O funcionário de manutenção Wallace Palmeiras afirmou que o prédio onde funciona o restaurante Jamile, do chef Henrique Fogaça, já apresentava rachaduras no teto e nas paredes desde 2024. Segundo ele, os donos do imóvel foram avisados sobre os problemas estruturais. O desabamento, ocorrido nesta quarta (8), deixou uma mulher morta e outras cinco pessoas feridas.

Em entrevista à coluna de Mônica Bergamo na Folha de S.Paulo, Wallace contou que chegou ao restaurante cerca de dez minutos antes do desabamento do mezanino, que caiu sobre funcionários que se preparavam para abrir o estabelecimento.

“A mulher que morreu e os feridos trabalhavam lá. O restaurante ainda não estava aberto ao público”, disse o funcionário, que aguardava notícias de um colega soterrado. O restaurante está localizado na região da Bela Vista, no centro de São Paulo.

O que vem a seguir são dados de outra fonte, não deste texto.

/-- **THE OLD BILL IMPLIES THE NEW**: sup-form (H∃) `hmin` (`RegularSup b c`, p312789's binder) gives the energy-class (H∃)ᴱ with `Regular b g`
for every `g ≥ gradConst d c` (`RegularSup.regular`, `Regular.mono`). [folklore] -/
theorem hminE_of_hmin {L N : ℕ} {ε b c g : ℝ} (hgc : gradConst d c ≤ g) {dom : Set (Site d → Fin d → (Matrix n n ℂ)ˣ)}
    (hmin : ∀ V ∈ dom, ∀ k : ℕ, ∃ U, IsMinimiser d (sfClass d L N ε) L N k V U ∧ RegularSup d L N b c k U) :
    ∀ V ∈ dom, ∀ k : ℕ, ∃ U, IsMinimiser d (sfClass d L N ε) L N k V U ∧ Regular d L N b g k U :=
  fun V hV k => (hmin V hV k).imp fun _ h => ⟨h.1, (h.2.regular).mono le_rfl hgc⟩

/-- **AT `b = ε` THE CLASS CLAUSES OF `Regular` ARE FREE**: a configuration of `sfClass d L N ε k` (unitary, `(N·L^k)`-periodic, small field
of radius `ε·(L^k)^{−2}`) with flux covariant-gradient energy `gradFluxSq U (periodBox (N·L^k)) ≤ g·N^d·(L^k)^d∕(L^k)⁶` is
`Regular d L N ε g k U`. [folklore] -/
theorem regular_of_mem_sfClass {L N k : ℕ} {ε g : ℝ} {U : Site d → Fin d → (Matrix n n ℂ)ˣ} (hU : U ∈ sfClass d L N ε k)
    (hgrad : gradFluxSq U (periodBox (N * L ^ k)) ≤ g * (N : ℝ) ^ d * ((L : ℝ) ^ k) ^ d / ((L : ℝ) ^ k) ^ 6) :
    Regular d L N ε g k U :=
  ⟨hU.1, hU.2.1, hU.2.2, hgrad⟩

/-- Conversely a `Regular d L N b g k` configuration lies in `sfClass d L N b k` and obeys the energy inequality. [folklore] -/
theorem mem_sfClass_of_regular {L N k : ℕ} {b g : ℝ} {U : Site d → Fin d → (Matrix n n ℂ)ˣ} (h : Regular d L N b g k U) :
    U ∈ sfClass d L N b k ∧ gradFluxSq U (periodBox (N * L ^ k)) ≤ g * (N : ℝ) ^ d * ((L : ℝ) ^ k) ^ d / ((L : ℝ) ^ k) ^ 6 :=
  ⟨⟨h.unitary, h.periodic, h.small⟩, h.grad⟩

/-- **(H∃)ᴱ AT `b = ε` IS ONE `ℓ²` INEQUALITY PER LEVEL**: if for every datum of `dom` and every level SOME minimiser of run `k` over
`sfClass d L N ε` has `gradFluxSq U (periodBox (N·L^k)) ≤ g·N^d·(L^k)^d∕(L^k)⁶`, then (H∃)ᴱ holds with `b = ε` (the minimiser is admissible,
hence in the class). [folklore] -/
theorem hminE_of_gradFluxSq {L N : ℕ} {ε g : ℝ} {dom : Set (Site d → Fin d → (Matrix n n ℂ)ˣ)}
    (h : ∀ V ∈ dom, ∀ k : ℕ, ∃ U, IsMinimiser d (sfClass d L N ε) L N k V U ∧
      gradFluxSq U (periodBox (N * L ^ k)) ≤ g * (N : ℝ) ^ d * ((L : ℝ) ^ k) ^ d / ((L : ℝ) ^ k) ^ 6) :
    ∀ V ∈ dom, ∀ k : ℕ, ∃ U, IsMinimiser d (sfClass d L N ε) L N k V U ∧ Regular d L N ε g k U :=
  fun V hV k => (h V hV k).imp fun _ hU => ⟨hU.1, regular_of_mem_sfClass hU.1.mem.1 hU.2⟩

/-- **(H∃)ᴱ FROM NON-EMPTINESS AND AN A-PRIORI ENERGY BOUND** (existence DISCHARGED by compactness): in the regime of
`MinimalActionExistence.exists_isMinimiser_of_nonempty` (`L ≥ 2`, `0 ≤ ε`, `16·C₀·ε ≤ 3`, `1024(d+1)(d+4)L²ε ≤ 1`), if every admissible set
`admissible (sfClass d L N ε) L k V`, `V ∈ dom`, is non-empty and EVERY minimiser obeys the a-priori bound
`gradFluxSq U (periodBox (N·L^k)) ≤ g·N^d·(L^k)^d∕(L^k)⁶`, then (H∃)ᴱ holds with `b = ε`.  (The universal a-priori form is STRONGER than
(H∃)ᴱ, which asks it of one minimiser per level; both are hypothesis SHAPES asserted for nothing here.) [folklore] -/
theorem hminE_of_apriori [Nonempty n] {L N : ℕ} (hL : 2 ≤ L) {ε g : ℝ} (hε0 : 0 ≤ ε) (hε1 : 16 * C0 d * ε ≤ 3)
    (hε2 : 1024 * (d + 1) * (d + 4) * (L : ℝ) ^ 2 * ε ≤ 1) {dom : Set (Site d → Fin d → (Matrix n n ℂ)ˣ)}
    (hne : ∀ V ∈ dom, ∀ k : ℕ, (admissible (sfClass d L N ε) L k V).Nonempty)
    (hap : ∀ V ∈ dom, ∀ (k : ℕ) (U : Site d → Fin d → (Matrix n n ℂ)ˣ), IsMinimiser d (sfClass d L N ε) L N k V U →
      gradFluxSq U (periodBox (N * L ^ k)) ≤ g * (N : ℝ) ^ d * ((L : ℝ) ^ k) ^ d / ((L : ℝ) ^ k) ^ 6) :
    ∀ V ∈ dom, ∀ k : ℕ, ∃ U, IsMinimiser d (sfClass d L N ε) L N k V U ∧ Regular d L N ε g k U := by
  refine hminE_of_gradFluxSq fun V hV k => ?_
  obtain ⟨U, hU⟩ := exists_isMinimiser_of_nonempty (N := N) hL hε0 hε1 hε2 (hne V hV k)
  exact ⟨U, hU, hap V hV k U hU⟩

Segundo os bombeiros, cerca de 20 pessoas estavam no local no momento do acidente. A mulher que morreu foi encontrada sob os escombros e sofreu uma parada cardiorrespiratória. Outro funcionário, que também ficou preso sob a estrutura, foi resgatado com vida e levado ao Hospital das Clínicas.

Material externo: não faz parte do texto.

/-- S3πM FROM A NORMALISED DESCENT DATUM: the registered stub `stub_wildPurelyInseparableReductionWon` (skeleton v28)
VERBATIM, as soon as for every algebraically closed field of characteristic `p` and every `q = p^e > 2` (under its side
hypotheses) there are states, coefficients and a measure with the step property of `purePower_won_of_descent₃` covering
every position that is not a `q`-th power. -/
theorem wildPurelyInseparableReductionWon_of_descent₃
    (hdesc : ∀ (p : ℕ), p.Prime → ∀ (k : Type) [Field k] [CharP k p] [IsAlgClosed k] (e : ℕ), 2 < p ^ e →
      (∀ m : ℕ, m < 3 → ∀ g : MvPowerSeries (Fin m) k, CobordantGame.IsSingular k g → CobordantGame.Won k m g) →
      (∀ g : MvPowerSeries (Fin 3) k, CobordantGame.IsSingular k g → g.order < (p ^ e : ℕ) → CobordantGame.Won k 3 g) →
      (∀ g : MvPowerSeries (Fin 3) k, CobordantGame.IsSingular k g → g.order = (p ^ e : ℕ) →
        (∃ c : Fin 3 → k, c ≠ 0 ∧ ∀ v : Fin 3 → k,
          CobordantChart.initEval (fun _ : Fin 3 => 1) (v + c) (p ^ e) g =
            CobordantChart.initEval (fun _ : Fin 3 => 1) v (p ^ e) g) →
        (∀ c₁ c₂ : Fin 3 → k,
          (∀ v : Fin 3 → k, CobordantChart.initEval (fun _ : Fin 3 => 1) (v + c₁) (p ^ e) g =
            CobordantChart.initEval (fun _ : Fin 3 => 1) v (p ^ e) g) →
          (∀ v : Fin 3 → k, CobordantChart.initEval (fun _ : Fin 3 => 1) (v + c₂) (p ^ e) g =
            CobordantChart.initEval (fun _ : Fin 3 => 1) v (p ^ e) g) →
          ∃ α β : k, (α ≠ 0 ∨ β ≠ 0) ∧ α • c₁ + β • c₂ = 0) →
        CobordantGame.Won k 3 g) →
      ∃ (S : Type) (germ : S → MvPowerSeries (Fin 2) k) (μ : S → Ordinal.{0}),
        (∀ A₀ : MvPowerSeries (Fin 2) k, ((p ^ e : ℕ) : ℕ∞) < A₀.order →
          (∀ χ : MvPowerSeries (Fin 2) k, constantCoeff χ = 0 → A₀ ≠ χ ^ (p ^ e)) → ∃ s, germ s = A₀) ∧
        (∀ s : S, ((p ^ e : ℕ) : ℕ∞) < (germ s).order →
          (∀ χ : MvPowerSeries (Fin 2) k, constantCoeff χ = 0 → germ s ≠ χ ^ (p ^ e)) →
          ∃ (θ : Fin 2 → MvPowerSeries (Fin 2) k) (φ : MvPowerSeries (Fin 2) k),
            (∀ i, constantCoeff (θ i) = 0) ∧ IsUnit (FormalCoordChange.linMat θ).det ∧ constantCoeff φ = 0 ∧
            ((p ^ e : ℕ) : ℕ∞) < (subst θ (germ s) + φ ^ (p ^ e)).order ∧
            ((∃ χ : MvPowerSeries (Fin 2) k, constantCoeff χ = 0 ∧ subst θ (germ s) + φ ^ (p ^ e) = χ ^ (p ^ e)) ∨
              ((∃ (r t : ℕ) (U : MvPowerSeries (Fin 2) k), constantCoeff U ≠ 0 ∧ ¬ (p ^ e ∣ r ∧ p ^ e ∣ t) ∧
                  subst θ (germ s) + φ ^ (p ^ e) = X (0 : Fin 2) ^ r * X (1 : Fin 2) ^ t * U) ∨
                (∃ (i : Fin 2) (m : ℕ) (g : MvPowerSeries (Fin 2) k), 0 < m ∧ 0 < g.order ∧ g.order < (p ^ e : ℕ) ∧
                  subst θ (germ s) + φ ^ (p ^ e) = X i ^ (p ^ e * m) * g)) ∨
              (∀ (c : Fin 2 → k), (∃ i, c i ≠ 0) →
                (c 0 ≠ 0 ∧ ∀ T : MvPowerSeries (Fin 2) k,
                  X 0 ^ (p ^ e) * T = subst (PlaneGerm.dirChart (c 1 / c 0)) (subst θ (germ s) + φ ^ (p ^ e)) →
                  ∀ φ' : MvPowerSeries (Fin 2) k, constantCoeff φ' = 0 →
                  ((p ^ e : ℕ) : ℕ∞) < (T + φ' ^ (p ^ e)).order →
                  (∀ χ : MvPowerSeries (Fin 2) k, constantCoeff χ = 0 → T + φ' ^ (p ^ e) ≠ χ ^ (p ^ e)) →
                  ∃ s' : S, germ s' = T + φ' ^ (p ^ e) ∧ μ s' < μ s) ∨
                (c 1 ≠ 0 ∧ ∀ T : MvPowerSeries (Fin 2) k,
                  X 0 ^ (p ^ e) * T = subst (PlaneGerm.dirChart (c 0 / c 1))
                    (rename (Equiv.swap (0 : Fin 2) 1) (subst θ (germ s) + φ ^ (p ^ e))) →
                  ∀ φ' : MvPowerSeries (Fin 2) k, constantCoeff φ' = 0 →
                  ((p ^ e : ℕ) : ℕ∞) < (T + φ' ^ (p ^ e)).order →
                  (∀ χ : MvPowerSeries (Fin 2) k, constantCoeff χ = 0 → T + φ' ^ (p ^ e) ≠ χ ^ (p ^ e)) →
                  ∃ s' : S, germ s' = T + φ' ^ (p ^ e) ∧ μ s' < μ s))))) :
    ∀ (p : ℕ), p.Prime → ∀ (k : Type) [Field k] [CharP k p] [IsAlgClosed k],
      (∀ m : ℕ, m < 3 → ∀ g : MvPowerSeries (Fin m) k,
        CobordantGame.IsSingular k g → CobordantGame.Won k m g) →
      ∀ (d : ℕ), (∃ e : ℕ, d = p ^ e) → 2 < d →
      (∀ g : MvPowerSeries (Fin 3) k, CobordantGame.IsSingular k g → g.order < d →
        CobordantGame.Won k 3 g) →
      (∀ g : MvPowerSeries (Fin 3) k, CobordantGame.IsSingular k g → g.order = d →
        (∃ c : Fin 3 → k, c ≠ 0 ∧ ∀ v : Fin 3 → k,
          CobordantChart.initEval (fun _ : Fin 3 => 1) (v + c) d g =
            CobordantChart.initEval (fun _ : Fin 3 => 1) v d g) →
        (∀ c₁ c₂ : Fin 3 → k,
          (∀ v : Fin 3 → k, CobordantChart.initEval (fun _ : Fin 3 => 1) (v + c₁) d g =
            CobordantChart.initEval (fun _ : Fin 3 => 1) v d g) →
          (∀ v : Fin 3 → k, CobordantChart.initEval (fun _ : Fin 3 => 1) (v + c₂) d g =
            CobordantChart.initEval (fun _ : Fin 3 => 1) v d g) →
          ∃ α β : k, (α ≠ 0 ∨ β ≠ 0) ∧ α • c₁ + β • c₂ = 0) →
        CobordantGame.Won k 3 g) →
      (∀ (A₀ : MvPowerSeries (Fin 2) k), (d : ℕ∞) < A₀.order →
        ((∃ (r s : ℕ) (U : MvPowerSeries (Fin 2) k), MvPowerSeries.constantCoeff U ≠ 0 ∧ ¬ (d ∣ r ∧ d ∣ s) ∧
            A₀ = MvPowerSeries.X (0 : Fin 2) ^ r * MvPowerSeries.X (1 : Fin 2) ^ s * U) ∨
          (∃ (i : Fin 2) (m : ℕ) (g : MvPowerSeries (Fin 2) k), 0 < m ∧ 0 < g.order ∧ g.order < d ∧
            A₀ = MvPowerSeries.X i ^ (d * m) * g)) →
        CobordantGame.Won k 3 (MvPowerSeries.X (Fin.last 2) ^ d +
          MvPowerSeries.rename (Fin.succAboveEmb (Fin.last 2)) A₀)) →
      ∀ (A₀ : MvPowerSeries (Fin 2) k), (d : ℕ∞) < A₀.order →
        CobordantGame.Won k 3 (MvPowerSeries.X (Fin.last 2) ^ d +
          MvPowerSeries.rename (Fin.succAboveEmb (Fin.last 2)) A₀) := by
  intro p hp k _ _ _ hlow d hpe h2d hord haxis hterm A₀ hA₀
  obtain ⟨e, rfl⟩ := hpe
  by_cases hQ : ∃ χ : MvPowerSeries (Fin 2) k, constantCoeff χ = 0 ∧ A₀ = χ ^ (p ^ e)
  · obtain ⟨χ, hχ0, rfl⟩ := hQ
    exact won_purePower_of_qthPower p hp e χ hχ0
  push Not at hQ
  obtain ⟨S, germ, μ, hcover, hstep⟩ := hdesc p hp k e h2d hlow hord haxis
  obtain ⟨s, hs⟩ := hcover A₀ hA₀ hQ
  have h := purePower_won_of_descent₃ p hp k e hord haxis hterm germ μ hstep s (by rw [hs]; exact hA₀)
    (by rw [hs]; exact hQ)
  rw [hs] at h
  exact h

end WildPurePower

end Summit.ResolutionOfSingularities.ResolutionOfSingularities.Theorems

As demais vítimas foram encaminhadas para diferentes unidades de saúde: uma ao Pronto-Socorro São Paulo, duas para as UPAs da Vila Mariana e Vergueiro, e outra foi socorrida pelo Samu. O Corpo de Bombeiros informou que o imóvel possuía Certificado de Licenciamento (CLCB) válido e que o caso será investigado pela Polícia Civil e pela Defesa Civil.

Bombeiros socorrem vítimas de explosão no restaurante Jamile. Foto: Reprodução

Em nota, Henrique Fogaça lamentou o acidente e disse que “manifesta sua solidariedade integral às vítimas e a seus familiares, reafirmando que sua principal preocupação neste momento é o bem-estar de todos os envolvidos”.

O Jamile ocupa um prédio de três andares, reformado em 2015. A cozinha ficava no segundo piso, junto ao depósito e à área administrativa. O espaço era conhecido pelo projeto arquitetônico com tijolos à vista e grandes janelas, além de objetos decorativos trazidos pelos sócios de viagens internacionais.

Inicialmente, os bombeiros suspeitaram que o desabamento poderia ter sido causado por explosão de gás, mas a hipótese foi descartada pelo capitão Maycon Cristo. “Não teve explosão nenhuma. O mezanino cedeu”.

Segundo ele, não houve vazamento de gás nem incêndio. Duas vítimas tiveram lesões nas costas e uma apresentou dificuldade para respirar, enquanto outras sofreram escoriações leves.